有酸素運動とレジスタンス運動をバランスよく行う

糖尿病の運動療法では、主に有酸素運動とレジスタンス運動を行います。主にこの2つの運動をバランスよく行うことが有効でしょう。これらの運動によって、インスリン抵抗性と肥満の改善が見込まれます。

有酸素運動は、たとえばジョギングやウォーキングのような運動を指します。有酸素運動には、心肺機能を高めたり、インスリンの抵抗性や肥満を改善したりする効果が期待できます。

ジョギングを行う男性

一方、レジスタンス運動は、たとえば筋力トレーニングのような運動を指します。レジスタンス運動には、筋力を増やしたり、骨を強くしたりする効果が期待できます。筋力をつけることでインスリン抵抗性と肥満の長期的な改善につながります。

スポーツなど激しい運動は可能?

スポーツなど激しい運動を希望する場合、特に制限なく行うことが可能です。ただし、合併症があるために腎臓の機能が弱っていたり心臓の持病があったりする場合には、制限がある場合があります。

糖尿病の治療期間

食事療法や運動療法を生涯継続してほしい

一般的に、糖尿病を発症すると、完全に治癒する可能性は低いといわれています。そのため、食事療法や運動療法は生涯継続したほうがよいと考えられます。

治療によって状態が改善されたとしても、加齢と共に糖尿病が悪化するケースもあります。それは、加齢によってインスリンの分泌機能が低下したり、インスリンのはたらきが悪くなったりするからです。
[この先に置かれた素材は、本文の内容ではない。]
/-- **`π_φ : 𝒴_φ ⟶ S_φ` is a smooth projective family of relative dimension `n`** for `n ≥ 1`, `d ≥ 1`: base
change (`IsSmoothProjectiveFamily.familyPullback_snd`) of the smooth projective universal family
(`isSmoothProjectiveFamily_family`). [cite: VoisinHodgeII2003, §6.2.1] -/
theorem isSmoothProjectiveFamily_familySpz (hn : 1 ≤ n) (hd : 1 ≤ d) :
    IsSmoothProjectiveFamily (familySpz k n d φ) n :=
  (isSmoothProjectiveFamily_family k hn hd).familyPullback_snd _

end Defs

/-! ### The point `[G]_ψ ∈ S_φ(k)` of a nonsingular form of the sub-family -/

section OfForm

variable (k : Type u) [Field k] (n d : ℕ) {ι : Type} (φ : CoeffRing k n d →ₐ[k] MvPolynomial ι k)

/-- For a form `G` whose coefficient vector factors as `ψ ∘ φ`, `[G]_ψ ∈ 𝔸^ι` maps to `[G] ∈ S^d`:
`Spec ψ ≫ Spec φ = Spec (coeffHom G)`. [cite: VoisinHodgeII2003, §6.2.1] -/
@[reassoc]
theorem specMap_comp_specSpz {G : MvPolynomial (Fin (n + 2)) k} {ψ : MvPolynomial ι k →ₐ[k] k}
    (hψ : ψ.comp φ = coeffHom k n d G) :
    Spec.map (CommRingCat.ofHom ψ.toRingHom) ≫ specSpz k n d φ =
      Spec.map (CommRingCat.ofHom (coeffHom k n d G).toRingHom) := by
  rw [← Spec.map_comp, ← CommRingCat.ofHom_comp]
  congr 2
  exact congrArg AlgHom.toRingHom hψ

/-- **The point `[G]_ψ ∈ 𝔸^ι(k)` of a nonsingular form of the sub-family lies in `S_φ`**: its image in `S^d`
is the point `[G]`, which lies in `U` (`specMap_coeffHom_apply_mem_baseOpens`, Hartshorne I Ex. 5.8).
[cite: Hartshorne1977, I Ex. 5.8] -/
theorem specMap_apply_mem_baseSpzOpens {G : MvPolynomial (Fin (n + 2)) k}
    (hG : G.IsHomogeneous d) (hJ : SmoothHypersurface.IsNonsingularForm k G)
    {ψ : MvPolynomial ι k →ₐ[k] k} (hψ : ψ.comp φ = coeffHom k n d G) (y : Spec (.of k)) :
    Spec.map (CommRingCat.ofHom ψ.toRingHom) y ∈ baseSpzOpens k n d φ := by
  rw [mem_baseSpzOpens_iff, ← Scheme.Hom.comp_apply, specMap_comp_specSpz k n d φ hψ]
  exact specMap_coeffHom_apply_mem_baseOpens k n d hG hJ y

/-- The morphism `Spec k → S_φ` of a nonsingular form of the sub-family: `[G]_ψ ∈ 𝔸^ι` lifted through the
open immersion `S_φ ⊆ 𝔸^ι` (Mathlib `IsOpenImmersion.lift`). [cite: VoisinHodgeII2003, §6.2.1] -/
def pointOfFormSpzHom {G : MvPolynomial (Fin (n + 2)) k} (hG : G.IsHomogeneous d)
    (hJ : SmoothHypersurface.IsNonsingularForm k G) {ψ : MvPolynomial ι k →ₐ[k] k}
    (hψ : ψ.comp φ = coeffHom k n d G) :
    Spec (.of k) ⟶ (baseSpzOpens k n d φ).toScheme :=
  IsOpenImmersion.lift (baseSpzOpens k n d φ).ι (Spec.map (CommRingCat.ofHom ψ.toRingHom))
    (by
      rintro _ ⟨y, rfl⟩
      rw [Scheme.Opens.range_ι]
      exact specMap_apply_mem_baseSpzOpens k n d φ hG hJ hψ y)

/-- `pointOfFormSpzHom` followed by `S_φ ⊆ 𝔸^ι` is the point `[G]_ψ` of `𝔸^ι`. [cite: VoisinHodgeII2003, §6.2.1] -/
@[reassoc]
theorem pointOfFormSpzHom_ι {G : MvPolynomial (Fin (n + 2)) k} (hG : G.IsHomogeneous d)
    (hJ : SmoothHypersurface.IsNonsingularForm k G) {ψ : MvPolynomial ι k →ₐ[k] k}
    (hψ : ψ.comp φ = coeffHom k n d G) :
    pointOfFormSpzHom k n d φ hG hJ hψ ≫ (baseSpzOpens k n d φ).ι = Spec.map (CommRingCat.ofHom ψ.toRingHom) :=
  IsOpenImmersion.lift_fac _ _ _

/-- **The point `[G]_ψ ∈ S_φ(k)` of a nonsingular form `G` of degree `d` of the sub-family** (coefficient
vector `ψ ∘ φ`), as a `k`-point of the base. [cite: VoisinHodgeII2003, §6.2.1] -/
def pointOfFormSpz {G : MvPolynomial (Fin (n + 2)) k} (hG : G.IsHomogeneous d)
    (hJ : SmoothHypersurface.IsNonsingularForm k G) {ψ : MvPolynomial ι k →ₐ[k] k}
    (hψ : ψ.comp φ = coeffHom k n d G) :
    AlgPoints (baseSpz k n d φ) k :=
  AlgPoints.mk (X := baseSpz k n d φ) (pointOfFormSpzHom k n d φ hG hJ hψ)
    (by
      have hc : ψ.toRingHom.comp (algebraMap k (MvPolynomial ι k)) = algebraMap k k :=
        RingHom.ext fun r => ψ.commutes r
      change (pointOfFormSpzHom k n d φ hG hJ hψ ≫ (baseSpzOpens k n d φ).ι) ≫ specSpzToSpec k = _
      rw [pointOfFormSpzHom_ι, ← Spec.map_comp, ← CommRingCat.ofHom_comp, hc])

/-- The underlying morphism of `[G]_ψ ∈ S_φ(k)` is `pointOfFormSpzHom` (`rfl`). [cite: VoisinHodgeII2003, §6.2.1] -/
theorem pointOfFormSpz_left {G : MvPolynomial (Fin (n + 2)) k} (hG : G.IsHomogeneous d)
    (hJ : SmoothHypersurface.IsNonsingularForm k G) {ψ : MvPolynomial ι k →ₐ[k] k}
    (hψ : ψ.comp φ = coeffHom k n d G) :
    (pointOfFormSpz k n d φ hG hJ hψ).left = pointOfFormSpzHom k n d φ hG hJ hψ := rfl

/-- `[G]_ψ ∈ S_φ(k)` followed by `S_φ ⊆ 𝔸^ι` is the point `[G]_ψ` of `𝔸^ι`. [cite: VoisinHodgeII2003, §6.2.1] -/
@[reassoc]
theorem pointOfFormSpz_left_comp_ι {G : MvPolynomial (Fin (n + 2)) k} (hG : G.IsHomogeneous d)
    (hJ : SmoothHypersurface.IsNonsingularForm k G) {ψ : MvPolynomial ι k →ₐ[k] k}
    (hψ : ψ.comp φ = coeffHom k n d G) :
    (pointOfFormSpz k n d φ hG hJ hψ).left ≫ (baseSpzOpens k n d φ).ι =
      Spec.map (CommRingCat.ofHom ψ.toRingHom) :=
  pointOfFormSpzHom_ι k n d φ hG hJ hψ

/-- **`S_φ ⟶ U` sends `[G]_ψ ∈ S_φ(k)` to `[G] ∈ U(k)`** (`pointOfForm`): both are `Spec k → U` followed by
`U ⊆ S^d` equal to the point `[G]` of `S^d`, and `U ⊆ S^d` is a monomorphism. [cite: VoisinHodgeII2003, §6.2.1] -/
theorem map_toBaseSpz_pointOfFormSpz {G : MvPolynomial (Fin (n + 2)) k} (hG : G.IsHomogeneous d)
    (hJ : SmoothHypersurface.IsNonsingularForm k G) {ψ : MvPolynomial ι k →ₐ[k] k}
    (hψ : ψ.comp φ = coeffHom k n d G) :
    AlgPoints.map (toBaseSpz k n d φ) (pointOfFormSpz k n d φ hG hJ hψ) = pointOfForm k n d hG hJ := by
  have e1 : (AlgPoints.map (toBaseSpz k n d φ) (pointOfFormSpz k n d φ hG hJ hψ)).left ≫ (baseOpens k n d).ι =
      Spec.map (CommRingCat.ofHom (coeffHom k n d G).toRingHom) := by
    show (pointOfFormSpzHom k n d φ hG hJ hψ ≫ (specSpz k n d φ ∣_ baseOpens k n d)) ≫ (baseOpens k n d).ι = _
    rw [Category.assoc, morphismRestrict_ι, pointOfFormSpzHom_ι_assoc, specMap_comp_specSpz k n d φ hψ]
  have e2 : (pointOfForm k n d hG hJ).left ≫ (baseOpens k n d).ι =
      Spec.map (CommRingCat.ofHom (coeffHom k n d G).toRingHom) :=
    pointOfFormHom_ι k n d hG hJ
  exact Over.OverMorphism.ext ((cancel_mono (baseOpens k n d).ι).mp (e1.trans e2.symm))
そのため、たとえ状態がよくなったとしても治療を継続することが推奨されます。

糖尿病を治療しないとどうなる?

合併症が起こる可能性が高くなる

診断を受ける男性

記事3『糖尿病の合併症とその予防-どんなことに注意したらいいの?』で詳しくお話ししますが、糖尿病の治療を中断してしまうと、血糖をうまくコントロールすることができないために合併症の発症につながる可能性があります。

たとえば、目が見えづらくなる網膜症、腎臓の機能が悪くなる腎症、手足にしびれや痛みを生じたり感覚がなくなったりする神経障害は、糖尿病の3大合併症といわれています。これらの合併症が重症化すると、失明や手足の切断などにつながることがあるため、注意が必要です。合併症を発症しやすいかどうかは個人差が大きいですが、仮に合併症を発症しやすい方が治療を中断してしまった場合には、発症する可能性は高くなってしまいます。治療によって改善されたとしても、食事療法や運動療法、場合によっては薬物療法を続けてほしいと思います。